He turned to face Genevieve. “It went well, I think,” he said. “The Field Marshal enjoyed himself. Of course, if he had been aware that a certain file had disappeared from his briefcase, however temporarily, he would not have been so pleased. But that, I think, we can keep to ourselves.”

“Naturally. It wouldn’t look too good for you, would it? May I go in now?”

He opened her door. “Goodnight, Miss Trevaunce,” he said formally.

She could have told him to go to hell, but there would have been little point. So, she simply went in, closed the door and leaned against it. She heard the murmur of voices, the sound of footsteps receding. Her key was missing and a closer inspection of the door revealed that the bolt had been removed also. And, of course, the gun with which she’d so carefully practised was gone.

So she took off her dress, changed into slacks and sweater again, then stepped out on to the balcony. It was
still raining and quite dark. She listened for sounds of the guard down below and after a few moments heard a cough. So that was that, and the ledge round the corner to her aunt’s balcony was so narrow that only a skilled rock climber could have hoped to negotiate it.

She returned to the bedroom, picked up the silver case and flicked it open. Not a single cigarette left, only the spool of film in its secret compartment and useless now. She felt tired and cold and put on Anne-Marie’s hunting jacket and slipped the cigarette case into the pocket.

She got the quilt from the bed, wrapped it around herself and settled in the chair by the window, leaving the light on like a little girl afraid of the dark.

SHE DOZED OFF
for a while, came to, stiff and miserable and saw the curtains stir.
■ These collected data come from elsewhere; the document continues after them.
/-- **The family context is computed.** [folklore] -/
theorem famCtxOf_code : CodeFP (pairE ctxE natE) famE famCtxOf := by
  have hφ : CodeFP (pairE ctxE natE) natE (fun g => g.2) := snd _ _
  have hctx : CodeFP (pairE ctxE natE) ctxE (fun g => g.1) := fst _ _
  have hx := hctx.fst'
  have hwU := hctx.snd'.fst'
  have hnXU := hctx.snd'.snd'.fst'
  have hTU := hctx.snd'.snd'.snd'.fst'
  have hRB := hctx.snd'.snd'.snd'.snd'.fst'
  have hNV := hctx.snd'.snd'.snd'.snd'.snd'.fst'
  have hrO := hctx.snd'.snd'.snd'.snd'.snd'.snd'
  -- the guard literal `(φ odd, 0, φ/2·2·NV + rOut)`
  have hodd := natEq.comp ((natMod.comp (hφ.pair (cst _ natE 2))).pair (cst _ natE 1))
  have hhalf := natDiv.comp (hφ.pair (cst _ natE 2))
  have hsel := hodd.pair ((cst (pairE ctxE natE) bitE false).pair (natAdd.comp ((natMul.comp ((natMul.comp (hhalf.pair
    (cst _ natE 2))).pair hNV)).pair hrO)))
  -- the instance word
  have hw2 := natAdd.comp ((natOfUn.comp hwU).pair (cst _ natE 2))
  have hw2U := unAdd.comp (hwU.pair (cst _ unE 2))
  have hp1 := natPad_code.comp ((natDiv.comp (hhalf.pair hw2)).pair (cst (pairE ctxE natE) unE 2))
  have hp2 := natPad_code.comp ((natMod.comp (hhalf.pair hw2)).pair hw2U)
  have hx' : CodeFP (pairE ctxE natE) strE (fun g => xqW g.1.1 g.1.2.1 (g.2 / 2) (decide (g.2 % 2 = 1))) :=
    (hx.pair ((hp1.pair hp2).pair hodd)).recodeOut fun g => by simp [xqW, bitE, id]
  have h := hsel.pair ((natMul.comp (hφ.pair hNV)).pair (hRB.pair (hx'.pair (hwU.pair (hnXU.pair hTU)))))
  exact h.congr fun g => by simp [famCtxOf, selLit]

end FamCtx

/-! ### Generic list builders in the calculus -/

section Builders

variable {σ α β : Type} {eσ : σ → List Bool} {eα : α → List Bool} {eβ : β → List Bool}

/-- Cons of computed head and tail. [folklore] -/
theorem cons' {a : σ → α} {l : σ → List α} (ha : CodeFP eσ eα a) (hl : CodeFP eσ (rawE eα) l) :
    CodeFP eσ (rawE eα) (fun s => a s :: l s) :=
  ((rawCons eα).comp (ha.pair hl)).congr fun _ => rfl

/-- The empty list. [folklore] -/
theorem nil' (eσ : σ → List Bool) (eα : α → List Bool) : CodeFP eσ (rawE eα) (fun _ => ([] : List α)) :=
  cst eσ (rawE eα) []

/-- Append of computed lists. [folklore] -/
theorem app' {a b : σ → List α} (ha : CodeFP eσ (rawE eα) a) (hb : CodeFP eσ (rawE eα) b) :
    CodeFP eσ (rawE eα) (fun s => a s ++ b s) :=
  ((rawAppend eα).comp (ha.pair hb)).congr fun _ => rfl
import Literature.Probability.RandomPlanarGeometry.SAWBridges
import Literature.Probability.RandomPlanarGeometry.SupercriticalSAWPolygons
import Literature.Probability.Percolation.LatticeSymmetry
import HarnessLib

/-!
# `bₙ ≤ μⁿ` (Madras–Slade (1.2.17)) and the identification of the two bridge counts

Topic `Literature/Probability/RandomPlanarGeometry`. The tree carries two models of the bridges of
`ℤ²`: the Walk-based, vertical bridges `IsBridge`/`bridgeCount n = bₙ` of
`SupercriticalSAWPolygons.lean` (the `bₙ` of the named fact `DKY2014_eq21`, the Hammersley–Welsh
bound `e^{-c√n}μⁿ ≤ bₙ ≤ μⁿ` quoted as eq. (2.1) by Duminil-Copin–Kozma–Yadin 2014), and the
vertex-function, horizontal bridges `Zd.IsBridge`/`Zd.bridgeCount d n` of `SAWBridges.lean`
(Madras–Slade, Def. 1.2.4), for which supermultiplicativity `b_m b_n ≤ b_{m+n}`
(`Zd.bridgeCount_mul_le`, Madras–Slade (1.2.15)) is proved. This file

* identifies the two: **`bridgeCount_eq_zd : bridgeCount n = Zd.bridgeCount 2 n`** (transpose the
  axes with `transposeIso` and pass to vertex functions with `Walk.getVert`; a self-avoiding walk
  revisits `0` only at time `0`, so "`w = 0 ∨ 0 < y(w) ≤ y(v)` on the support" is
  "`0 < ω₁(i) ≤ ω₁(n)` for `1 ≤ i ≤ n`");
* proves **`bₙ ≤ μⁿ`** in both models (`Zd.bridgeCount_le_pow`, `bridgeCount_le_pow`): from
  `bₙᵏ ≤ b_{kn} ≤ c_{kn}` (`Zd.bridgeCount_pow_le`), `bₙ ≤ (c_{kn}^{1/kn})ⁿ → μⁿ` as `k → ∞`
  (`Zd.tendsto_count_rpow`, Fekete) — Madras–Slade (1.2.17): "`b_N ≤ μ_{Bridge}^N ≤ μ^N`";
* hence reduces `DKY2014_eq21` to its lower half, the Hammersley–Welsh bound proper
  (`DKY2014_eq21_of_lowerBound`).

Sources: N. Madras, G. Slade, *The Self-Avoiding Walk* (1993), §1.2, (1.2.15)–(1.2.17);
H. Duminil-Copin, G. Kozma, A. Yadin (2014), §2, eq. (2.1).
-/

noncomputable section

open Filter Topology SimpleGraph Literature.Probability.LatticeModels Literature.Probability.Percolation
open scoped BigOperators

namespace Literature.Probability.RandomPlanarGeometry.SAW

/-! ### `bₙᵏ ≤ b_{kn}` and `bₙ ≤ μⁿ` in the vertex-function model -/

namespace Zd

variable {d : ℕ} [NeZero d]

/-- `bₙᵏ ≤ b_{kn}`: concatenate `k` bridges (`bridgeCount_mul_le` iterated).
[cite: MadrasSlade1993, §1.2, eq. (1.2.15)] -/
theorem bridgeCount_pow_le (n k : ℕ) : bridgeCount d n ^ k ≤ bridgeCount d (k * n) := by
  induction k with
  | zero => simpa using one_le_bridgeCount (d := d) 0
  | succ k ih =>
    calc bridgeCount d n ^ (k + 1) = bridgeCount d n ^ k * bridgeCount d n := pow_succ _ _
      _ ≤ bridgeCount d (k * n) * bridgeCount d n := Nat.mul_le_mul_right _ ih
      _ ≤ bridgeCount d (k * n + n) := bridgeCount_mul_le _ _
      _ = bridgeCount d ((k + 1) * n) := by rw [Nat.succ_mul]

/-- **`bₙ ≤ μⁿ`** (Madras–Slade (1.2.17): "`b_N ≤ μ_{Bridge}^N ≤ μ^N`"): from `bₙᵏ ≤ b_{kn} ≤ c_{kn}`,
`bₙ ≤ (c_{kn}^{1/(kn)})ⁿ`, and `c_m^{1/m} → μ` (Fekete, `tendsto_count_rpow`).
[cite: MadrasSlade1993, §1.2, eq. (1.2.17)] -/
theorem bridgeCount_le_pow (n : ℕ) : (bridgeCount d n : ℝ) ≤ connectiveConstant d ^ n := by
  rcases Nat.eq_zero_or_pos n with rfl | hn
  · -- `b₀ = 1 = μ⁰`
    have h1 : bridgeCount d 0 ≤ 1 := (bridgeCount_le_count 0).trans (count_zero d).le
    have h2 : 1 ≤ bridgeCount d 0 := one_le_bridgeCount 0
    have : bridgeCount d 0 = 1 := le_antisymm h1 h2
    simp [this]
  -- along `k ↦ kn`, `(c_{kn}^{1/(kn)})ⁿ → μⁿ`, and each term is `≥ bₙ`
  have hsub : Tendsto (fun k : ℕ => k * n) atTop atTop :=
    tendsto_id.atTop_mul_const' hn
  have hlim : Tendsto (fun k : ℕ => ((count d (k * n) : ℝ) ^ (1 / ((k * n : ℕ) : ℝ))) ^ n) atTop
      (𝓝 (connectiveConstant d ^ n)) :=
    ((tendsto_count_rpow d).comp hsub).pow n
  refine ge_of_tendsto hlim ?_
  filter_upwards [eventually_ge_atTop 1] with k hk
  have hkn : (k * n : ℕ) ≠ 0 := Nat.mul_ne_zero (by omega) hn.ne'
  have hb0 : (0 : ℝ) ≤ bridgeCount d n := Nat.cast_nonneg _
  have hc0 : (0 : ℝ) ≤ count d (k * n) := Nat.cast_nonneg _
  -- `bₙ = (bₙ^{kn... }` : compare `k n`-th powers
  have hpow : ((bridgeCount d n : ℝ)) ^ (k * n) ≤
      (((count d (k * n) : ℝ) ^ (1 / ((k * n : ℕ) : ℝ))) ^ n) ^ (k * n) := by
    have h1 : ((bridgeCount d n : ℝ)) ^ (k * n) = ((bridgeCount d n : ℝ) ^ k) ^ n := by
      rw [← pow_mul]
    have h2 : (((count d (k * n) : ℝ) ^ (1 / ((k * n : ℕ) : ℝ))) ^ n) ^ (k * n) =
        (count d (k * n) : ℝ) ^ n := by
      rw [← pow_mul, mul_comm n (k * n), pow_mul, one_div, Real.rpow_inv_natCast_pow hc0 hkn]
    rw [h1, h2]
    refine pow_le_pow_left₀ (pow_nonneg hb0 _) ?_ n
    exact_mod_cast (bridgeCount_pow_le n k).trans (bridgeCount_le_count (k * n))
  exact le_of_pow_le_pow_left₀ hkn (pow_nonneg (Real.rpow_nonneg hc0 _) _) hpow

end Zd

/-! ### The vertical Walk-bridges of `ℤ²` are the horizontal vertex-function bridges -/

section Identification

/-- The transport: transpose the axes and pass to the vertex function of the walk.
[cite: MadrasSlade1993, Definition 1.2.4] -/
def bridgeFun {v : Site 2} (p : (zdGraph 2).Walk (0 : Site 2) v) : ℕ → Site 2 :=
  fun i => transposeIso (p.getVert i)

/-- Coordinates of the transported function: `(bridgeFun p i)₀ = (p i)₁`. [folklore] -/
@[simp] theorem bridgeFun_apply_zero {v : Site 2} (p : (zdGraph 2).Walk (0 : Site 2) v) (i : ℕ) :
    bridgeFun p i 0 = p.getVert i 1 := by
  simp [bridgeFun]

/-- The transported function of an `n`-step self-avoiding walk to `v` is an `n`-step
self-avoiding vertex function to the transposed endpoint. [folklore] -/
theorem bridgeFun_mem_sawFun {n : ℕ} {v : Site 2} {p : (zdGraph 2).Walk (0 : Site 2) v}
    (hlen : p.length = n) (hp : p.IsPath) : bridgeFun p ∈ Zd.sawFun 2 n (transposeIso v) := by
  rw [Zd.mem_sawFun]
  refine ⟨by simp [bridgeFun], fun i hi => ?_, fun i hi => ?_, fun i hi j hj hij => ?_⟩
  · simp only [bridgeFun, p.getVert_of_length_le (hlen ▸ hi)]
  · exact (transposeIso.map_rel_iff).2 (p.adj_getVert_succ (hlen ▸ hi))
  · have hinj := hp.getVert_injOn
    rw [hlen] at hinj
    exact hinj hi hj (RelIso.injective transposeIso hij)

/-- A vertical bridge is transported to a horizontal bridge: a self-avoiding walk is at `0` only
at time `0`. [cite: MadrasSlade1993, Definition 1.2.4] -/
theorem isBridge_bridgeFun {n : ℕ} {v : Site 2} {p : (zdGraph 2).Walk (0 : Site 2) v}
    (hlen : p.length = n) (hb : IsBridge p) : Zd.IsBridge n (bridgeFun p) := by
  intro i h1 hi
  simp only [bridgeFun_apply_zero, Walk.getVert_zero, Pi.zero_apply,
    p.getVert_of_length_le (le_of_eq hlen)]
  rcases hb.2 _ (p.getVert_mem_support i) with h0 | h
  · -- `p i = 0 = p 0` forces `i = 0`
    have hinj := hb.1.getVert_injOn
    have : i = 0 := hinj (by rw [Set.mem_setOf_eq, hlen]; exact hi) (by simp)
      (h0.trans p.getVert_zero.symm)
    omega
  · exact h

/-- Walks of equal length with the same transported function are equal. [folklore] -/
theorem bridgeFun_injective {v : Site 2} {p q : (zdGraph 2).Walk (0 : Site 2) v}
    (h : bridgeFun p = bridgeFun q) : p = q :=
  Walk.ext_getVert fun k => RelIso.injective transposeIso (congrFun h k)

/-- Every horizontal bridge (vertex function) is the transport of a vertical Walk-bridge.
[cite: MadrasSlade1993, Definition 1.2.4] -/
theorem exists_bridgeFun_eq {n : ℕ} {v : Site 2} {ω : ℕ → Site 2}
    (hω : ω ∈ Zd.sawFun 2 n (transposeIso v)) (hb : Zd.IsBridge n ω) :
    ∃ p : (zdGraph 2).Walk (0 : Site 2) v, p.length = n ∧ IsBridge p ∧ bridgeFun p = ω := by
  classical
  obtain ⟨h0, hend, hadj, hinj⟩ := Zd.mem_sawFun.1 hω
  -- the transposed function traces a walk of `ℤ²` from `0` to `v`
  set ω' : ℕ → Site 2 := fun i => transposeIso (ω i) with hω'
  have hadj' : ∀ i < n, (zdGraph 2).Adj (ω' i) (ω' (i + 1)) := fun i hi =>
    (transposeIso.map_rel_iff).2 (hadj i hi)
  have h0' : ω' 0 = 0 := by simp [hω', h0]
  -- `transposeIso` is an involution (`transposeIso_symm_apply`)
  have hinv : ∀ x : Site 2, transposeIso (transposeIso x) = x := fun x => by
    rw [← transposeIso_symm_apply, RelIso.symm_apply_apply]
  have hn' : ω' n = v := by
    simp only [hω', hend n le_rfl, hinv]
  refine ⟨(Zd.walkOfFn ω' n hadj').copy h0' hn', by simp, ⟨?_, fun w hw => ?_⟩, ?_⟩
  · -- self-avoiding
    rw [← Walk.IsPath.getVert_injOn_iff]
    intro i hi j hj hij
    simp only [Set.mem_setOf_eq, Walk.length_copy, Zd.length_walkOfFn] at hi hj
    simp only [Walk.getVert_copy, Zd.getVert_walkOfFn, min_eq_left hi, min_eq_left hj, hω'] at hij
    exact hinj hi hj (RelIso.injective transposeIso hij)
  · -- vertical bridge
    rw [Walk.mem_support_iff_exists_getVert] at hw
    obtain ⟨i, rfl, hi⟩ := hw
    simp only [Walk.length_copy, Zd.length_walkOfFn] at hi
    simp only [Walk.getVert_copy, Zd.getVert_walkOfFn, min_eq_left hi]
    rcases Nat.eq_zero_or_pos i with rfl | hpos
    · exact Or.inl h0'
    · right
      have := hb i hpos hi
      rw [h0, hend n le_rfl] at this
      simpa [hω', transposeIso_apply] using this
  · funext i
    simp only [bridgeFun, Walk.getVert_copy, Zd.getVert_walkOfFn, hω']
    rcases le_or_gt i n with hi | hi
    · rw [min_eq_left hi, hinv]
    · rw [min_eq_right hi.le, hend n le_rfl, hend i hi.le, hinv]

open Classical in
/-- Termwise identification: the `n`-step vertical Walk-bridges to `v` are equinumerous with the
`n`-step horizontal vertex-function bridges to the transposed endpoint.
[cite: MadrasSlade1993, Definition 1.2.4] -/
theorem card_filter_isBridge_eq (n : ℕ) (v : Site 2) :
    (((zdGraph 2).finsetWalkLength n (0 : Site 2) v).filter fun p => IsBridge p).card =
      ((Zd.sawFun 2 n (transposeIso v)).filter fun ω => Zd.IsBridge n ω).card := by
  classical
  refine Finset.card_nbij bridgeFun (fun p hp => ?_) (fun p hp q hq h => bridgeFun_injective h)
    (fun ω hω => ?_)
  · rw [Finset.mem_coe, Finset.mem_filter, mem_finsetWalkLength_iff] at hp
    rw [Finset.mem_coe, Finset.mem_filter]
    exact ⟨bridgeFun_mem_sawFun hp.1 hp.2.1, isBridge_bridgeFun hp.1 hp.2⟩
  · rw [Finset.mem_coe, Finset.mem_filter] at hω
    obtain ⟨p, hlen, hb, rfl⟩ := exists_bridgeFun_eq hω.1 hω.2
    exact ⟨p, by rw [Finset.mem_coe, Finset.mem_filter, mem_finsetWalkLength_iff]; exact ⟨hlen, hb⟩,
      rfl⟩

/-- **The two bridge counts of the tree agree**: `bridgeCount n` (vertical Walk-bridges of
`SupercriticalSAWPolygons.lean`, the `bₙ` of `DKY2014_eq21`) equals `Zd.bridgeCount 2 n`
(horizontal vertex-function bridges of `SAWBridges.lean`). [cite: MadrasSlade1993, Definition 1.2.4] -/
theorem bridgeCount_eq_zd (n : ℕ) : bridgeCount n = Zd.bridgeCount 2 n := by
  classical
  -- right-hand side as a sum over endpoints
  have hdisj : (↑(box 2 n) : Set (Site 2)).PairwiseDisjoint fun x =>
      (Zd.sawFun 2 n x).filter fun ω => Zd.IsBridge n ω := by
    intro x _ y _ hxy
    refine Finset.disjoint_left.2 fun ω hx hy => hxy ?_
    have hx' := (Zd.mem_sawFun.1 (Finset.mem_filter.1 hx).1).2.1 n le_rfl
    have hy' := (Zd.mem_sawFun.1 (Finset.mem_filter.1 hy).1).2.1 n le_rfl
    exact hx'.symm.trans hy'
  have hR : Zd.bridgeCount 2 n =
      ∑ x ∈ box 2 n, ((Zd.sawFun 2 n x).filter fun ω => Zd.IsBridge n ω).card := by
    rw [Zd.bridgeCount, Zd.bridges, Zd.saws, Finset.filter_biUnion, Finset.card_biUnion hdisj]
  -- left-hand side, reindexed by the transposition (which preserves the box)
  have hinj : Set.InjOn (fun v : Site 2 => transposeIso v) ↑(box 2 n) :=
    fun _ _ _ _ h => RelIso.injective transposeIso h
  have himage : (box 2 n).image (fun v : Site 2 => transposeIso v) = box 2 n := by
    apply Finset.coe_injective
    rw [Finset.coe_image]
    exact signedPerm_image_box _ _ n
  rw [hR, ← himage, Finset.sum_image hinj]
  unfold bridgeCount
  exact Finset.sum_congr rfl fun v _ => card_filter_isBridge_eq n v

end Identification

/-! ### `bₙ ≤ μⁿ` for the bridges of `DKY2014_eq21`, and (2.1) from its lower half -/

/-- **`bₙ ≤ μⁿ`** for the Walk-bridges of `ℤ²` and `μ = connectiveConstant`: the upper bound in
"`e^{-c√n}μⁿ ≤ bₙ ≤ μⁿ`". [cite: DuminilCopinKozmaYadin2014, §2, eq. (2.1)] -/
theorem bridgeCount_le_pow (n : ℕ) : (bridgeCount n : ℝ) ≤ connectiveConstant ^ n := by
  rw [bridgeCount_eq_zd, ← Zd.connectiveConstant_two]
  exact Zd.bridgeCount_le_pow n

/-- The Hammersley–Welsh bound (2.1), `DKY2014_eq21`, follows from its lower half
`∃ c, ∀ n, e^{-c√n} μⁿ ≤ bₙ` (the unfolding theorem of Hammersley–Welsh, Madras–Slade Cor. 3.1.6),
the upper half being `bridgeCount_le_pow`. [cite: DuminilCopinKozmaYadin2014, §2, eq. (2.1)] -/
theorem DKY2014_eq21_of_lowerBound
    (h : ∃ c : ℝ, ∀ n : ℕ,
      Real.exp (-(c * Real.sqrt n)) * connectiveConstant ^ n ≤ bridgeCount n) :
    DKY2014_eq21 := by
  obtain ⟨c, hc⟩ := h
  exact ⟨c, fun n => ⟨hc n, bridgeCount_le_pow n⟩⟩

end Literature.Probability.RandomPlanarGeometry.SAW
They parted and Craig Osbourne moved into the room, a Walther in his right hand. He was still in SS uniform. He raised a finger to silence her.

“We’ll take your aunt as well. Satisfied?”

Genevieve was filled with sudden cold excitement. “How did you get here?”

“Climbed up to your balcony.”

“I thought they had a man down there?”

“Not any more.” He padded across to the door and listened. “What have they got outside?”

“A young Lieutenant with a machine pistol.”

“Get him in here. Tell him you’ve heard something suspicious on the balcony—anything.”

He holstered the Walther and took something from his pocket. There was a sharp click, a blade gleamed dully in the light. She stared, fascinated and he gave her a little push. She moved to the door, knocked lightly, then opened
it. Vogel was across the corridor in an instant, the machine pistol ready in his hands.

“What is it?” he demanded in bad French. “What do you want?”

Her throat was so dry that she could hardly speak and yet forced herself, turning and pointing towards the curtains that lifted in the slight breeze. “Out there, on the balcony. I think I heard something.”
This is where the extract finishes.